The Goode homolosine projection (or interrupted Goode homolosine projection) is a pseudocylindrical, equal-area, composite map projection used for world maps. Normally it is presented with multiple interruptions, most commonly of the major oceans. Its equal-area property makes it useful for presenting spatial distribution of phenomena.

==Development==
The projection was developed in 1923 by John Paul Goode to provide an alternative to the Mercator projection for portraying global areal relationships. Goode offered variations of the interruption scheme for emphasizing the world’s land and the world’s oceans. Some variants include extensions that repeat regions in two different lobes of the interrupted map in order to show Greenland or eastern Russia undivided. The homolosine evolved from Goode’s 1916 experiments in interrupting the Mollweide projection.

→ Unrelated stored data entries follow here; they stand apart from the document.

/-- **An endomorphism that is not a scalar on `Hⁿ(X;ℂ)`, `n = dim X`, forces `2 ≤ dim_ℚ End_HS(HⁿX)`**: the classes `[Δ]` and `[ᵗΓ_σ]` act on `Hⁿ(X;ℂ)` as `Id` and `σ^*`; if these are linearly
independent, their middle Künneth components are two independent Hodge classes of `Hⁿ(X) ⊗ Hⁿ(X)`, and `dim_ℚ Hdgⁿ(HⁿX ⊗ HⁿX) = dim_ℚ End_HS(HⁿX)` (Lemma 11.41). [cite: VoisinHodgeI2002, §11.3.3 Lemma 11.41 and pp. 286–287]
[cite: Kahn2020, §3.5.3 Example 3.47] [cite: Fulton1998, §16.1 Def. 16.1.2] -/
theorem BettiUniverse.two_le_finrank_end_hodge_of_endomorphism (hHD : exists_isReal_hodgeModel) (hX : IsSmoothProjective n X) (σ : X ⟶ X)
    (hind : LinearIndependent ℂ ![(LinearMap.id : complexBetti X n →ₗ[ℂ] complexBetti X n), (complexBetti.map σ n).hom]) :
    2 ≤ Module.finrank ℚ (HodgeStructure.Hom (BettiUniverse.hodge hHD hX n) (BettiUniverse.hodge hHD hX n)) := by
  rw [← BettiUniverse.finrank_hodgeClasses_tensor_hodge_eq_finrank_hom hHD hX hX n]
  have h := BettiUniverse.card_le_finrank_hodgeClasses_tensor_of_linearIndependent_pullback (ι := Fin 2) hHD hX hX (two_mul n).symm ![𝟙 X, σ] ?_
  · simpa using h
  · have e : (fun k : Fin 2 ↦ (complexBetti.map (![𝟙 X, σ] k) n).hom) = ![(LinearMap.id : complexBetti X n →ₗ[ℂ] complexBetti X n), (complexBetti.map σ n).hom] := by
      funext k
      fin_cases k
      · simp [complexBetti.map_id]
      · simp
    rw [e]
    exact hind

/-- **A family of endomorphisms with independent pull-backs on `Hⁿ(X;ℂ)`** (`n = dim X`): `|ι| ≤ dim_ℚ End_HS(HⁿX)`. [cite: VoisinHodgeI2002, §11.3.3 Lemma 11.41 and pp. 286–287] [cite: Kahn2020, §3.5.3 Example 3.47] -/
theorem BettiUniverse.card_le_finrank_end_hodge_of_linearIndependent_pullback {ι : Type} [Fintype ι] (hHD : exists_isReal_hodgeModel) (hX : IsSmoothProjective n X) (σ : ι → (X ⟶ X))
    (hind : LinearIndependent ℂ fun k ↦ (complexBetti.map (σ k) n).hom) :
    Fintype.card ι ≤ Module.finrank ℚ (HodgeStructure.Hom (BettiUniverse.hodge hHD hX n) (BettiUniverse.hodge hHD hX n)) := by
  rw [← BettiUniverse.finrank_hodgeClasses_tensor_hodge_eq_finrank_hom hHD hX hX n]
  exact BettiUniverse.card_le_finrank_hodgeClasses_tensor_of_linearIndependent_pullback hHD hX hX (two_mul n).symm σ hind

end LowerBounds

/-! ### §3 One off-middle-algebraic factor: the component of an algebraic class is algebraic -/

section Component

variable [HodgeTensorFacts.{0, 0}]

/-- **Left factor off-middle algebraic.**  Let `Y` (dimension `m`) satisfy `HC(Y)`, `Hᵏ(Y;ℚ) = 0` for odd `k ≠ m`, `Hdgᵖ(H^{2p}Y) = H^{2p}(Y;ℚ)` for `2p ≠ m`; let `Z` (dimension `n`) satisfy `HC(Z)`; let
`γ ∈ H^{2c}(Y × Z;ℚ)` have ALGEBRAIC complexification, `m + j = 2c`, `a + 2c = m + 2n`.  Then there is a Hodge class `t` of the summand `Hᵐ(Y) ⊗ Hʲ(Z)` with `crossMap t ⊗ 1` ALGEBRAIC and
`(crossMap t ⊗ 1)_* = (γ ⊗ 1)_*` on `Hᵃ(Z;ℂ)`: `γ ⊗ 1` is a Hodge class (Prop. 11.20); its components in the pieces `H^{i'}(Y) ⊗ H^{j'}(Z)`, `i' ≠ m`, are zero (`i'` odd) or have the pure factor
`H^{i'}(Y)` of algebraic classes, hence algebraic cross products (g29-#6 §1), and they act by zero on `Hᵃ(Z;ℂ)` (§1). [cite: VoisinHodgeI2002, §11.1.2 Prop. 11.20, §11.3.3 Thm. 11.38–11.40, Lemma 11.41 and pp. 286–287]
[cite: Voisin2025, §3.2.1 (12)–(14)] [cite: DeligneHodgeII1971, 2.1.13] -/
theorem BettiUniverse.exists_kunneth_algebraic_corrAction_eq_left (μ : OrientationFamily) (hHD : exists_isReal_hodgeModel) (hY : IsSmoothProjective m Y) (hZ : IsSmoothProjective n Z)
    (hHCY : HodgeConjectureFor m Y) (hHCZ : HodgeConjectureFor n Z) (hodd : ∀ k, Odd k → k ≠ m → Module.finrank ℚ (bettiCohomology Y k) = 0)
    (heven : ∀ p, 2 * p ≠ m → (BettiUniverse.hodge hHD hY (2 * p)).hodgeClasses p = ⊤) {c j a : ℕ} (hmj : m + j = 2 * c) (hab : a + 2 * c = m + 2 * n)
    {γ : bettiCohomology (Y ⊗ Z) (2 * c)} (hγ : ofRatClass (ComplexPoints (Y ⊗ Z)) (2 * c) γ ∈ algebraicClasses (Y ⊗ Z) c) :
    ∃ t ∈ (BettiUniverse.kunnethSummand hHD hY hZ (2 * c) ⟨(m, j), HasAntidiagonal.mem_antidiagonal.2 hmj⟩).hodgeClasses c,
      ofRatClass (ComplexPoints (Y ⊗ Z)) (2 * c) (BettiUniverse.crossMap Y Z hmj t) ∈ algebraicClasses (Y ⊗ Z) c ∧
      corrAction μ hY hZ hab (ofRatClass (ComplexPoints (Y ⊗ Z)) (2 * c) (BettiUniverse.crossMap Y Z hmj t)) = corrAction μ hY hZ hab (ofRatClass (ComplexPoints (Y ⊗ Z)) (2 * c) γ) := by
  classical
  have halgY : ∀ (p : ℕ), ∀ z ∈ (BettiUniverse.hodge hHD hY (2 * p)).hodgeClasses (p : ℤ), ofRatClass (ComplexPoints Y) (2 * p) z ∈ algebraicClasses Y p :=
    fun p z hz ↦ hHCY.2 p _ (isRationalClass_ofRatClass _) ((BettiUniverse.mem_hodgeClasses_hodge_iff_isOfHodgeType hHD hY p z).1 hz)
  have halgZ : ∀ (p : ℕ), ∀ z ∈ (BettiUniverse.hodge hHD hZ (2 * p)).hodgeClasses (p : ℤ), ofRatClass (ComplexPoints Z) (2 * p) z ∈ algebraicClasses Z p :=
    fun p z hz ↦ hHCZ.2 p _ (isRationalClass_ofRatClass _) ((BettiUniverse.mem_hodgeClasses_hodge_iff_isOfHodgeType hHD hZ p z).1 hz)
  -- the Künneth pieces of `Y`-degree `≠ m` have algebraic Hodge classes
  have hpiece : ∀ (i' j' : ℕ) (hij' : i' + j' = 2 * c), i' ≠ m →
      ∀ u ∈ (BettiUniverse.kunnethSummand hHD hY hZ (2 * c) ⟨(i', j'), HasAntidiagonal.mem_antidiagonal.2 hij'⟩).hodgeClasses c,
        ofRatClass (ComplexPoints (Y ⊗ Z)) (2 * c) (BettiUniverse.crossMap Y Z hij' u) ∈ algebraicClasses (Y ⊗ Z) c := by
    intro i' j' hij' him u hu
    rcases Nat.even_or_odd i' with ⟨a', ha'⟩ | hi
    · obtain ⟨a', rfl⟩ : ∃ a'', i' = 2 * a'' := ⟨a', by omega⟩
      obtain ⟨b', rfl⟩ : ∃ b', j' = 2 * b' := ⟨j' / 2, by omega⟩
      exact BettiUniverse.ofRatClass_crossMap_mem_algebraicClasses_of_hodgeClasses_eq_top_left hHD hY hZ hij' (heven a' him)
        (fun z ↦ halgY a' z (by rw [heven a' him]; exact Submodule.mem_top)) (halgZ b') hu
    · exact BettiUniverse.ofRatClass_crossMap_mem_algebraicClasses_of_finrank_eq_zero hY hZ hij' (Or.inl (hodd i' hi him)) u
  obtain ⟨t, ht, hsum, hact⟩ := BettiUniverse.exists_kunneth_family_corrAction_eq μ hHD hY hZ (hY.tensor_holds hZ) hmj hab
    (BettiUniverse.mem_hodgeClasses_hodge_tensor_of_mem_algebraicClasses hHD hY hZ hγ)
  set inn : ↥(antidiagonal (2 * c)) := ⟨(m, j), HasAntidiagonal.mem_antidiagonal.2 hmj⟩ with hinn
  have hothers : ∀ ij ∈ univ.erase inn, ij.1.1 ≠ m := by
    intro ij hij' h
    have hne : ij ≠ inn := (Finset.mem_erase.1 hij').1
    have hsum' : ij.1.1 + ij.1.2 = 2 * c := mem_antidiagonal.1 ij.2
    exact hne (Subtype.ext (Prod.ext h (show ij.1.2 = j by omega)))
  refine ⟨t inn, ht inn, ?_, hact⟩
  have e : ofRatClass (ComplexPoints (Y ⊗ Z)) (2 * c) (BettiUniverse.crossMap Y Z hmj (t inn)) =
      ofRatClass (ComplexPoints (Y ⊗ Z)) (2 * c) γ - ∑ ij ∈ univ.erase inn, ofRatClass (ComplexPoints (Y ⊗ Z)) (2 * c) (BettiUniverse.crossMap Y Z (mem_antidiagonal.1 ij.2) (t ij)) := by
    rw [hsum, map_sum, ← Finset.add_sum_erase univ _ (Finset.mem_univ inn), add_sub_cancel_right]
  rw [e]
  refine Submodule.sub_mem _ hγ (Submodule.sum_mem _ fun ij hij' ↦ ?_)
  obtain ⟨⟨i', j'⟩, hij2⟩ := ij
  exact hpiece i' j' (mem_antidiagonal.1 hij2) (hothers _ hij') (t ⟨(i', j'), hij2⟩) (ht ⟨(i', j'), hij2⟩)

Because the Mollweide is sometimes called the "homolographic projection" (meaning, equal-area map), Goode fused the two names "homolographic" and "sinusoidal" (from the sinusoidal projection) to create the name "homolosine". Common in the 1960s, the Goode homolosine projection is often called an "orange-peel map" because of its resemblance to the flattened rind of a hand-peeled orange. In its most common form, the map interrupts the North Atlantic, the South Atlantic, the South Pacific, the Indian Ocean, and the entire east/west meridian of the map.

==Details==
Up to latitudes 40°44′11.8″N/S, the map is projected according to the sinusoidal projection’s transformation. The higher latitudes are the top sections of a Mollweide projection, grafted to the sinusoidal midsection where the scale of the two projections matches. This grafting results in a kink in the meridians along the parallel of the graft. The projection’s equal-area property follows from the fact that its source projections are themselves both equal-area.